▸ WORK INSTRUCTIONS: Below are the records; pull every line that includes "coarse".

▸ DATA TO USE:
####

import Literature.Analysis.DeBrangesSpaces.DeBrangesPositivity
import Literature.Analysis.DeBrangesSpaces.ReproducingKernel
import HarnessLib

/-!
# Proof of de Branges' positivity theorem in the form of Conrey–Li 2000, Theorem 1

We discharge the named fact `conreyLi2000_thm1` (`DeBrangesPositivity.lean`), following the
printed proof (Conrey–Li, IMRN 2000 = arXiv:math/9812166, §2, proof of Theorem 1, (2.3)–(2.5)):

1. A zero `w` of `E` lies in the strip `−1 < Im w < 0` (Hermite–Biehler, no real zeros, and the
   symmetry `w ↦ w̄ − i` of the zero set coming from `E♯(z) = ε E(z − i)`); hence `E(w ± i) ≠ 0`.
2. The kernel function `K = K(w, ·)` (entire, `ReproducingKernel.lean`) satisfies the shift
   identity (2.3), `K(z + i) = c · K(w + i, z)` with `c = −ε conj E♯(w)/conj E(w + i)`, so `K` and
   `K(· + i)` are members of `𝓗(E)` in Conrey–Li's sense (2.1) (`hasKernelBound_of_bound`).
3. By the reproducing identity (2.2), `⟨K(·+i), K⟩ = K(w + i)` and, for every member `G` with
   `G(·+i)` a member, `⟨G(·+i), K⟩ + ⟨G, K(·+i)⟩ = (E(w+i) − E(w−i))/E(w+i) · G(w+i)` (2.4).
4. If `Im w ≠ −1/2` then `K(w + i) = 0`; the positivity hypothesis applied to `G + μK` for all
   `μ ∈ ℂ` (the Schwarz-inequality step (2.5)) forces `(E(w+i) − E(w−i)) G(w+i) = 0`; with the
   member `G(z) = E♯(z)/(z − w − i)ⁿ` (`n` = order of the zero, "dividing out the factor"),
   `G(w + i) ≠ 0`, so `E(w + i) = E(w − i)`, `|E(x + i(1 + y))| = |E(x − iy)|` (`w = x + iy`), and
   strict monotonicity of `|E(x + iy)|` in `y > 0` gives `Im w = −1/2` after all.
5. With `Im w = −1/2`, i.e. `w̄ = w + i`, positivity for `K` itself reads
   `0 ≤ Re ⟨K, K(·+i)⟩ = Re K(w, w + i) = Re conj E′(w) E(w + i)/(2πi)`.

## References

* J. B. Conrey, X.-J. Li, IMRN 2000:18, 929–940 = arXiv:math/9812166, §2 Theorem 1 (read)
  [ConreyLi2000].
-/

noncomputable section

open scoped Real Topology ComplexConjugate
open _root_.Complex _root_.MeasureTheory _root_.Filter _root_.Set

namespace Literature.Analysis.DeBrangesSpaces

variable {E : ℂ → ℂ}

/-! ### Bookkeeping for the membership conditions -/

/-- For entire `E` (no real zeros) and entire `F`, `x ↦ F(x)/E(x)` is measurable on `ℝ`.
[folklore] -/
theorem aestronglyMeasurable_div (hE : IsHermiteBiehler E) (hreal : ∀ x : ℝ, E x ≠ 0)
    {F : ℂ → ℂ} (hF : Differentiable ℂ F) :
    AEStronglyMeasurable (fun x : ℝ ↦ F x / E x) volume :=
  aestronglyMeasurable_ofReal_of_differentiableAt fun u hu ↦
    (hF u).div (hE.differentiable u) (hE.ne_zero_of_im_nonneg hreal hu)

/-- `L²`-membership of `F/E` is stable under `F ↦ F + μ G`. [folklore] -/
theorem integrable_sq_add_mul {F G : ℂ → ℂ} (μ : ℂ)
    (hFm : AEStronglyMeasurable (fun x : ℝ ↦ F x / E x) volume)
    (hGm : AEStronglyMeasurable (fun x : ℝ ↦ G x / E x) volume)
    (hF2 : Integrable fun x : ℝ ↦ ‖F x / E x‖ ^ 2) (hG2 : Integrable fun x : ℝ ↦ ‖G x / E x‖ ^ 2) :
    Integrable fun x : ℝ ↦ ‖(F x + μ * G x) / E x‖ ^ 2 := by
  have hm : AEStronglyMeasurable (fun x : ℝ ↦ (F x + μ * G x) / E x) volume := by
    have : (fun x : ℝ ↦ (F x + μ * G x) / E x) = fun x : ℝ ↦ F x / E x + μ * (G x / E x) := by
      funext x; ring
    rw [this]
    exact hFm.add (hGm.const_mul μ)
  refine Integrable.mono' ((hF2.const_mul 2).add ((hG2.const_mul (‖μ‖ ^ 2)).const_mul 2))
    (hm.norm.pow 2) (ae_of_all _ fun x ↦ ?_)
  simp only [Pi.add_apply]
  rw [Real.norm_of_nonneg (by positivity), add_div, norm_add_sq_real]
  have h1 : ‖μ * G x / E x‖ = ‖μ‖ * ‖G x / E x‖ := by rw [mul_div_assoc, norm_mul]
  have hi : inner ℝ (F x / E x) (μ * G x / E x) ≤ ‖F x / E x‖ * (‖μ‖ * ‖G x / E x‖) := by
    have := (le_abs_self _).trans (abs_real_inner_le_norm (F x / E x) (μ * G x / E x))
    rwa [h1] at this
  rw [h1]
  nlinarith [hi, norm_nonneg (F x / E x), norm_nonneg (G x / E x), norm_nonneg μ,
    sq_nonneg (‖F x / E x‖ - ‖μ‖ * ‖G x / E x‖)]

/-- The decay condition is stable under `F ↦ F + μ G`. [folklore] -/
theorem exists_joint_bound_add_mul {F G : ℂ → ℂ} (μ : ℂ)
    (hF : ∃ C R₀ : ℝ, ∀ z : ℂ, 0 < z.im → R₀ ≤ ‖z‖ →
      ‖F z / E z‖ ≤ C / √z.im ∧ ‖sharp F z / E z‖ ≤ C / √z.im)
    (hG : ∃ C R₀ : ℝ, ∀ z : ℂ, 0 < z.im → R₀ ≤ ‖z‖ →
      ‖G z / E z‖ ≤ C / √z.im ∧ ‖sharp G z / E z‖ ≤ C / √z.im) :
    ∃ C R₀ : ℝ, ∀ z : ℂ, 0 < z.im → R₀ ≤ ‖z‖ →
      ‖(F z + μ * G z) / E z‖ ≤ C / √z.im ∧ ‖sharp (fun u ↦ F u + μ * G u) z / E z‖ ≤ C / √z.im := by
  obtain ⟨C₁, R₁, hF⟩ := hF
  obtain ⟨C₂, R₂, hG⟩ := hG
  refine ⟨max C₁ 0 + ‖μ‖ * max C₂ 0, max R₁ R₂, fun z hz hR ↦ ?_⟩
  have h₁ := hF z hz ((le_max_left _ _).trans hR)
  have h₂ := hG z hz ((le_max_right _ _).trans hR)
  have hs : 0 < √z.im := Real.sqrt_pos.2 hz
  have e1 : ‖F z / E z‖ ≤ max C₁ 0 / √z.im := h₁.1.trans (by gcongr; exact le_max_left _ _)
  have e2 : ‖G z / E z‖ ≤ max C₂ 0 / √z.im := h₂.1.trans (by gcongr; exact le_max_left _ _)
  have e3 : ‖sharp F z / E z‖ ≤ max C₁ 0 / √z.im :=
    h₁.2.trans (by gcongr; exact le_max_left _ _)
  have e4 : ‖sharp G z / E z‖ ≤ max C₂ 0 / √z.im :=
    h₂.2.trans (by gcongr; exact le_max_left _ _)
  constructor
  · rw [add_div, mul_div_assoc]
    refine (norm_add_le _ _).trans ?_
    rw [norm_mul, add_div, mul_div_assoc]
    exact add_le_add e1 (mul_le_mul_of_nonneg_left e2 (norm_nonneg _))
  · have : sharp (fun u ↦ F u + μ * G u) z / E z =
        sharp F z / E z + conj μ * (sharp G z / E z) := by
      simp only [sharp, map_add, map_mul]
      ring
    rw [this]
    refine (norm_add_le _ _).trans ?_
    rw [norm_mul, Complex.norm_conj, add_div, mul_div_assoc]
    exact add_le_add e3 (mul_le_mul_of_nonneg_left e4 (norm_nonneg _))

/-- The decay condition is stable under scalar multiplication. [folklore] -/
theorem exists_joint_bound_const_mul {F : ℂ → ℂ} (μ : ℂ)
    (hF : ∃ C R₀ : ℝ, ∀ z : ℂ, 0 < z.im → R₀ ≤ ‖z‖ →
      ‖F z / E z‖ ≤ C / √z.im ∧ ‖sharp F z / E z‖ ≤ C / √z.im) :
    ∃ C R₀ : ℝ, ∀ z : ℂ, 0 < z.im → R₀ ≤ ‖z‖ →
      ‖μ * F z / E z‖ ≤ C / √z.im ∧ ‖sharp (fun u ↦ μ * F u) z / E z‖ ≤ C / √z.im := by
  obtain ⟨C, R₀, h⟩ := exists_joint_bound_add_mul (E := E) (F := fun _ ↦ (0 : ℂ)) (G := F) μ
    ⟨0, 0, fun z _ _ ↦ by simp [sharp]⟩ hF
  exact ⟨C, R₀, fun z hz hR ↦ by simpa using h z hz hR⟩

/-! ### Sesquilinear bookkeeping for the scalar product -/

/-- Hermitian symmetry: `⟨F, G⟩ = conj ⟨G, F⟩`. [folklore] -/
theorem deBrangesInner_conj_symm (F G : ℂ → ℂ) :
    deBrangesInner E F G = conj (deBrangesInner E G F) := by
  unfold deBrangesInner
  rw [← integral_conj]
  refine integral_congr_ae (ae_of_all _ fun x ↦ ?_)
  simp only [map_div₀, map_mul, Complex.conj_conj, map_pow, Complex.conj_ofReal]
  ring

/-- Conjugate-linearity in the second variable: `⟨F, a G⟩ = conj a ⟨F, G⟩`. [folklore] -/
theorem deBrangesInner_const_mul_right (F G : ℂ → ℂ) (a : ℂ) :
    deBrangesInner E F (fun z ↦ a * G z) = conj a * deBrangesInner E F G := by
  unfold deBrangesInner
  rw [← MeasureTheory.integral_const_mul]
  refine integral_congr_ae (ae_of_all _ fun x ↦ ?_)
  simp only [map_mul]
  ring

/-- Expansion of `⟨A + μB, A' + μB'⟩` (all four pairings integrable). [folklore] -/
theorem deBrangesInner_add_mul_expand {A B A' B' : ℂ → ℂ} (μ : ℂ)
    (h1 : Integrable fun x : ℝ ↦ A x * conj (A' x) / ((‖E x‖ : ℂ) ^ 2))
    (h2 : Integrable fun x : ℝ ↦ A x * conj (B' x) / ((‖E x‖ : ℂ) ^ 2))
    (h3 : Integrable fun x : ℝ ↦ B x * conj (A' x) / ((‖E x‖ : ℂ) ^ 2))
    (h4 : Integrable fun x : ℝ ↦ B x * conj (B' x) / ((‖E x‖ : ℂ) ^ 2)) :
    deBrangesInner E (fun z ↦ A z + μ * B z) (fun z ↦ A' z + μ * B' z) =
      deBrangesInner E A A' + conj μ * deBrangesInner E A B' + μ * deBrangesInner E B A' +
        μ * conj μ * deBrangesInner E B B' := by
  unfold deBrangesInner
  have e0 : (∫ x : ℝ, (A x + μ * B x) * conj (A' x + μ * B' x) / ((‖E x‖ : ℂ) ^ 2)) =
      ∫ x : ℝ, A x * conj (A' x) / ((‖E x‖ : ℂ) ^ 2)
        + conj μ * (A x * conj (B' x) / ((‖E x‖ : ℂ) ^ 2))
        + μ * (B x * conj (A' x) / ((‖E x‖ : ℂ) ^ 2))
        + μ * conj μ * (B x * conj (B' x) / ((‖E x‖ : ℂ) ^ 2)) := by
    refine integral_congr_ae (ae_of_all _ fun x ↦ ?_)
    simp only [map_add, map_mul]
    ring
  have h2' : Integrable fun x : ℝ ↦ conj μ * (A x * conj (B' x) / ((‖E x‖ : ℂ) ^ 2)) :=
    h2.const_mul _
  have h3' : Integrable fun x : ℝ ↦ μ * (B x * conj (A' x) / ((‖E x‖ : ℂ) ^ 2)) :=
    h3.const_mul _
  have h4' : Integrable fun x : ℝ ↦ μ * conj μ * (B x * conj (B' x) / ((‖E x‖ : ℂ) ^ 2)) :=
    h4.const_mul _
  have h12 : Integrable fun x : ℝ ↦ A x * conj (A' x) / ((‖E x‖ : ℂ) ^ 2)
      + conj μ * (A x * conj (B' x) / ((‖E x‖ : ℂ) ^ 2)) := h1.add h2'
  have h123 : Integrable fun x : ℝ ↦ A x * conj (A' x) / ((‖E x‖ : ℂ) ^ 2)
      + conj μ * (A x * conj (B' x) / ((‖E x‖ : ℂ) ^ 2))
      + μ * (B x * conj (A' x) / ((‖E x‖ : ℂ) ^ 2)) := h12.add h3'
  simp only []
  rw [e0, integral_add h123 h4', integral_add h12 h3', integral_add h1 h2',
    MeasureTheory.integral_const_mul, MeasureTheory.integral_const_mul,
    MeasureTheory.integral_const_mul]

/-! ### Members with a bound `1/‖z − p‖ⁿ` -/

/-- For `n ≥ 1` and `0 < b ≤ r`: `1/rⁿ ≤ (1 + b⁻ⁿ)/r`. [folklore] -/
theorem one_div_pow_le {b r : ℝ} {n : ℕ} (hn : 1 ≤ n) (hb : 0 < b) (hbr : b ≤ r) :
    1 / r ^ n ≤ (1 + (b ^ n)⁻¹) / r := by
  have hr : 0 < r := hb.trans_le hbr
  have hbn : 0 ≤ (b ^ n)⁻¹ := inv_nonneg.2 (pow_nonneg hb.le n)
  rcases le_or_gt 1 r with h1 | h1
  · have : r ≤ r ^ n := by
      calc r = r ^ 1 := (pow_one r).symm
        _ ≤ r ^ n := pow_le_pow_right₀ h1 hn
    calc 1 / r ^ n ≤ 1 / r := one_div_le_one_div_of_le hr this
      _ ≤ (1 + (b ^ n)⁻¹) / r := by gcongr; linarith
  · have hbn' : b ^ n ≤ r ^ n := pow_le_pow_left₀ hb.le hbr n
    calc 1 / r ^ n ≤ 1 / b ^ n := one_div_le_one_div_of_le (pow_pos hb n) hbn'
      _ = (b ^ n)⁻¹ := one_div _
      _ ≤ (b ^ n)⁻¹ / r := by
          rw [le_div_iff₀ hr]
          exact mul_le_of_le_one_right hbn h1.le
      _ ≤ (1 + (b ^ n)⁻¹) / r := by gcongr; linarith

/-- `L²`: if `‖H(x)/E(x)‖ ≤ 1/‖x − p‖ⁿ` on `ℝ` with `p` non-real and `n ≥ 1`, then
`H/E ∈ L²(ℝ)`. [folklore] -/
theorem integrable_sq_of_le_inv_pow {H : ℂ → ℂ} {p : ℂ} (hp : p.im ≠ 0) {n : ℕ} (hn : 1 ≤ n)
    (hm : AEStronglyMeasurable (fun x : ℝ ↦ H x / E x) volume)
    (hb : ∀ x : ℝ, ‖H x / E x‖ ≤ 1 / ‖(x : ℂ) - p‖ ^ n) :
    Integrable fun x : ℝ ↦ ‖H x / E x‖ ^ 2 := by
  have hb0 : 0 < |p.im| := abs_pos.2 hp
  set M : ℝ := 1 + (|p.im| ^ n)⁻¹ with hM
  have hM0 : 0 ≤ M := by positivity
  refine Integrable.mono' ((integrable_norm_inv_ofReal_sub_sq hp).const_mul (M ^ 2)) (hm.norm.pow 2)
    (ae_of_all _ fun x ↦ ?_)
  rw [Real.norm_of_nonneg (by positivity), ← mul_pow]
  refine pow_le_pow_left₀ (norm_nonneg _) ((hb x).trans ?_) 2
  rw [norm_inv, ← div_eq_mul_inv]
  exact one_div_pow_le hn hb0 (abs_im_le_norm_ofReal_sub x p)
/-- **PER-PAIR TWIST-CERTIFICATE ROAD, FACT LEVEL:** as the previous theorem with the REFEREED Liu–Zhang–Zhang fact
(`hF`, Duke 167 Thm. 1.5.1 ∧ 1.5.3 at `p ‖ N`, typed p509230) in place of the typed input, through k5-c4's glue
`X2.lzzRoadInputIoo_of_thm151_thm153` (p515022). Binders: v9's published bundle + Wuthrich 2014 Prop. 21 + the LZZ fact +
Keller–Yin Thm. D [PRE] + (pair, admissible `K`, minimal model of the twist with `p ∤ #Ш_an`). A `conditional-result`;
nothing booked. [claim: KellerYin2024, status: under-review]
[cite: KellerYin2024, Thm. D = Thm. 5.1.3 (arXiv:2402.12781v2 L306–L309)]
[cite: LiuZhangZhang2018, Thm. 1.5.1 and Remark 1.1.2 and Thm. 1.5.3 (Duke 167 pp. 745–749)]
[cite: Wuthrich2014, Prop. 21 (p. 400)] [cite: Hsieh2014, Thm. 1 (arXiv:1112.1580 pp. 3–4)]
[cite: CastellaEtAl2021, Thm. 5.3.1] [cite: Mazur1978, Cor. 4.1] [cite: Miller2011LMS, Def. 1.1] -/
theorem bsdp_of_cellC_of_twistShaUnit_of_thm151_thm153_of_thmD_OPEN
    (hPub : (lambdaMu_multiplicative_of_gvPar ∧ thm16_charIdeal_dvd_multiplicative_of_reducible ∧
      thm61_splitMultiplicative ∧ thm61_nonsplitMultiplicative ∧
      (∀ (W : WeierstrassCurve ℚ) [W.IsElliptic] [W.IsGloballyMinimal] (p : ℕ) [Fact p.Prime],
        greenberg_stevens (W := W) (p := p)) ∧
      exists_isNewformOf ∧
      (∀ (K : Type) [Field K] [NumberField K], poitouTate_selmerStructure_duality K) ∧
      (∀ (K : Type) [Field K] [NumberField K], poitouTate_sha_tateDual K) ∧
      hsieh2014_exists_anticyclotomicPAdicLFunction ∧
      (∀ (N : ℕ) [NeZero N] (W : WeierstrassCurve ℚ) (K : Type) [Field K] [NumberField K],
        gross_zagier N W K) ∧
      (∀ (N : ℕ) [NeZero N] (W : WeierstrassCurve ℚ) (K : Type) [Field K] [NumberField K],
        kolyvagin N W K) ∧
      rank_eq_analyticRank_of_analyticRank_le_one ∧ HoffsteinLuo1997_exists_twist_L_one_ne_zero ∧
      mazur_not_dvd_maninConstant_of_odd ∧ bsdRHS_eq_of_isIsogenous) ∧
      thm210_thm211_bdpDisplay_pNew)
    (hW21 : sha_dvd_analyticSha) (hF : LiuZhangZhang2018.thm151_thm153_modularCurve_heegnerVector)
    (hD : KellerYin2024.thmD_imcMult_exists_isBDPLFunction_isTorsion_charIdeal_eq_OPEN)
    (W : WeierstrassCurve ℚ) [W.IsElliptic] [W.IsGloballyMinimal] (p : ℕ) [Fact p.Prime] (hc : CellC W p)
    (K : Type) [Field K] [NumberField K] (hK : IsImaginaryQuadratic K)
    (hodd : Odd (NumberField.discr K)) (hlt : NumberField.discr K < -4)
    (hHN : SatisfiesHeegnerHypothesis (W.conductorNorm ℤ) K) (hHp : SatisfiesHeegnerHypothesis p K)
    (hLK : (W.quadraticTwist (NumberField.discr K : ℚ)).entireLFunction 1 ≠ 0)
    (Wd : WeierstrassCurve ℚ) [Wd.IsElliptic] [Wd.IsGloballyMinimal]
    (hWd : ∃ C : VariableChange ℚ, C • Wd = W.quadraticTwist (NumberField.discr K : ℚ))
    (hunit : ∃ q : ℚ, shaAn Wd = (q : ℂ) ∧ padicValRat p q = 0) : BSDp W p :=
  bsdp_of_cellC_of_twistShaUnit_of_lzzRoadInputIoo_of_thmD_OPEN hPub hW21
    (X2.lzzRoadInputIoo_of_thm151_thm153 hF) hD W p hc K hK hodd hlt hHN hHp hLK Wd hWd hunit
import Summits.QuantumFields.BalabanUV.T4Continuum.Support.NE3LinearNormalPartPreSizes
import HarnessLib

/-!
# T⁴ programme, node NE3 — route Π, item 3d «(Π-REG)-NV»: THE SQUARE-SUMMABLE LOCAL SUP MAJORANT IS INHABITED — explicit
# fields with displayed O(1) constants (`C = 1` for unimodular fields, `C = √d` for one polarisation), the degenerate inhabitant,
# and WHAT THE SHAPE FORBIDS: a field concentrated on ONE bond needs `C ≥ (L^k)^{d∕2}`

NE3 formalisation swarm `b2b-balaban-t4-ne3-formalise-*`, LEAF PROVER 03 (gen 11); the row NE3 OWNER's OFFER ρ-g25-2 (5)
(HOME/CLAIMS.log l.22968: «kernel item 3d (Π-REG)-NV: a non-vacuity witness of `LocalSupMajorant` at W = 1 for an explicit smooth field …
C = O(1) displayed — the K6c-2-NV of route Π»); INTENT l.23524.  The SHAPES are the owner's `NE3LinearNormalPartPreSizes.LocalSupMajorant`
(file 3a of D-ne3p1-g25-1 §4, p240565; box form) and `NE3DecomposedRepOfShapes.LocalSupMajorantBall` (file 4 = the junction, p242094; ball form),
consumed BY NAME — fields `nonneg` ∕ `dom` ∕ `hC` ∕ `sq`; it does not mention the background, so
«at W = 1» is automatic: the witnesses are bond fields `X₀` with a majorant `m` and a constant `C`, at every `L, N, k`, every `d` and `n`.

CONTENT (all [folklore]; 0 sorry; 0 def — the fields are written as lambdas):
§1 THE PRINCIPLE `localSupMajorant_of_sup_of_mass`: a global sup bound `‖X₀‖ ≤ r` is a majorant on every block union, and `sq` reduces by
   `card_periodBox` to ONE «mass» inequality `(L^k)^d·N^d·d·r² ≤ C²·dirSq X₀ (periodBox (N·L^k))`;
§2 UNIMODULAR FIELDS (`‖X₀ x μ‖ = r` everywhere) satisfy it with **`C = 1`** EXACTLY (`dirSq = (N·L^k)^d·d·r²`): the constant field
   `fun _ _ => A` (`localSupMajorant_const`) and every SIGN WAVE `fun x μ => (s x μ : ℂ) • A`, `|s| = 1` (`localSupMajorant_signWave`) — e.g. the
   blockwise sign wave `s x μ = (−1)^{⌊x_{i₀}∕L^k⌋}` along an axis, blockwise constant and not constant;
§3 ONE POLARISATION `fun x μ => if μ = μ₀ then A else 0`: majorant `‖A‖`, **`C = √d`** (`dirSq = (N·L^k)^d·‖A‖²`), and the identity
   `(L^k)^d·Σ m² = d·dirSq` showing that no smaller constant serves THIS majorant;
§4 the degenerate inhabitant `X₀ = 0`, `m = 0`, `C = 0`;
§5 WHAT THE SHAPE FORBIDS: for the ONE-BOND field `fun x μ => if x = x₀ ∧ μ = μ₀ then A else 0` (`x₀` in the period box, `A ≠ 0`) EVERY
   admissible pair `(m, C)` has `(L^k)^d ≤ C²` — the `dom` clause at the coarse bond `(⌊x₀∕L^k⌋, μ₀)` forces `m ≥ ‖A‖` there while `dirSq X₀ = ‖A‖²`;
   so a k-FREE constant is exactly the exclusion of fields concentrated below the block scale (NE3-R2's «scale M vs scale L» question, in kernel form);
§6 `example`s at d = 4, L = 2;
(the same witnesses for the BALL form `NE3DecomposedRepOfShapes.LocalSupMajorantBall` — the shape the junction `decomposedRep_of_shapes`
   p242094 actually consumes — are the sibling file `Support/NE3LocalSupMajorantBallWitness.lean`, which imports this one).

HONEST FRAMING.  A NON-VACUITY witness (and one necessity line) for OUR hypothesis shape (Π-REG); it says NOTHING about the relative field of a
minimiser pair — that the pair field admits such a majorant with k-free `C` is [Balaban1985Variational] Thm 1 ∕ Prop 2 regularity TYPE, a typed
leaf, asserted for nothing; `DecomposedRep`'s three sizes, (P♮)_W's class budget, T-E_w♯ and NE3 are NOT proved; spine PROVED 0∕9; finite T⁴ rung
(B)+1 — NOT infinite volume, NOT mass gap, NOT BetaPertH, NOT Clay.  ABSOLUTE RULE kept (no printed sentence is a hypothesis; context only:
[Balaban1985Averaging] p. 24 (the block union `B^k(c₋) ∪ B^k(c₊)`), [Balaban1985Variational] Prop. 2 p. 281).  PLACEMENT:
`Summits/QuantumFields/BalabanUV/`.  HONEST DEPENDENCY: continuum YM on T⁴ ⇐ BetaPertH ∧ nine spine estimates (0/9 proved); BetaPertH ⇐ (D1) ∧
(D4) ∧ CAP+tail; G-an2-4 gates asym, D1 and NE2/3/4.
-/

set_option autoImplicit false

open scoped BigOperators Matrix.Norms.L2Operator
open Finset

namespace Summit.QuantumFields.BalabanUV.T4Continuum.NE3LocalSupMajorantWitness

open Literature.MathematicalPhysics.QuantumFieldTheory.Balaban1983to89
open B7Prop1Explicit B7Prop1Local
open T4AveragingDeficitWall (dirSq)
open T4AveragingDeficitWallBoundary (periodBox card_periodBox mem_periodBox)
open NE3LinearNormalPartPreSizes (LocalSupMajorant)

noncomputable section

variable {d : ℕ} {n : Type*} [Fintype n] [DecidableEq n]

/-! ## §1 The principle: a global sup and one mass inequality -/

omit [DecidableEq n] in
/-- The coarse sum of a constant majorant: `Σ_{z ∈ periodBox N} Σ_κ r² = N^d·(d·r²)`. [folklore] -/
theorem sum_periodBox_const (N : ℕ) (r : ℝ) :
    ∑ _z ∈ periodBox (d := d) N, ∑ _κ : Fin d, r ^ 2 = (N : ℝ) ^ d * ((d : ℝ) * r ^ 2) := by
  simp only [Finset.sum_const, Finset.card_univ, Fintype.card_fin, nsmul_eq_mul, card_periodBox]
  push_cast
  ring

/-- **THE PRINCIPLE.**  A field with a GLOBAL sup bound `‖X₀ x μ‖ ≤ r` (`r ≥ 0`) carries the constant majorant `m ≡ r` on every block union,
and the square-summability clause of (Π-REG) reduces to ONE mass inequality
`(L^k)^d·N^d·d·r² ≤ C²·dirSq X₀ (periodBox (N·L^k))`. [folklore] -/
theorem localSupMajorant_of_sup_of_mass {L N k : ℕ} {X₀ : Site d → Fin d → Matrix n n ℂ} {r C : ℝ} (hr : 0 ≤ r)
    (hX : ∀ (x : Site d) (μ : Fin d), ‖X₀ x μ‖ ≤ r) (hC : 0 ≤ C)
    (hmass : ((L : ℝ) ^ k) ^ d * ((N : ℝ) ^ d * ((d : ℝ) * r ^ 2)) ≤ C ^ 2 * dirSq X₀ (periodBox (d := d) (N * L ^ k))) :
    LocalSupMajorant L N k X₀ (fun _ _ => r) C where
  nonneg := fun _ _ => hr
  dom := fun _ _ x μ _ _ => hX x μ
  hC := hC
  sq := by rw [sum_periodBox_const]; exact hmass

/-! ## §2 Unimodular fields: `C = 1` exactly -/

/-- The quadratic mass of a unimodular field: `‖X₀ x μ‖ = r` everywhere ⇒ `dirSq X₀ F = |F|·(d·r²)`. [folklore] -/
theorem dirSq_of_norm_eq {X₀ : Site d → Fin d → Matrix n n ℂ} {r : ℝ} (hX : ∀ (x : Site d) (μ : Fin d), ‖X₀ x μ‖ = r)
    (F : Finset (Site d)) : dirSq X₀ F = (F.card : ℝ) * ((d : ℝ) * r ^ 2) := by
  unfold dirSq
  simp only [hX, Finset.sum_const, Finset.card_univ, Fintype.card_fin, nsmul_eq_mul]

####

▸ TASK RESULT:
   admissible pair `(m, C)` has `(L^k)^d ≤ C²` — the `dom` clause at the coarse bond `(⌊x₀∕L^k⌋, μ₀)` forces `m ≥ ‖A‖` there while `dirSq X₀ = ‖A‖²`;
/-- The coarse sum of a constant majorant: `Σ_{z ∈ periodBox N} Σ_κ r² = N^d·(d·r²)`. [folklore] -/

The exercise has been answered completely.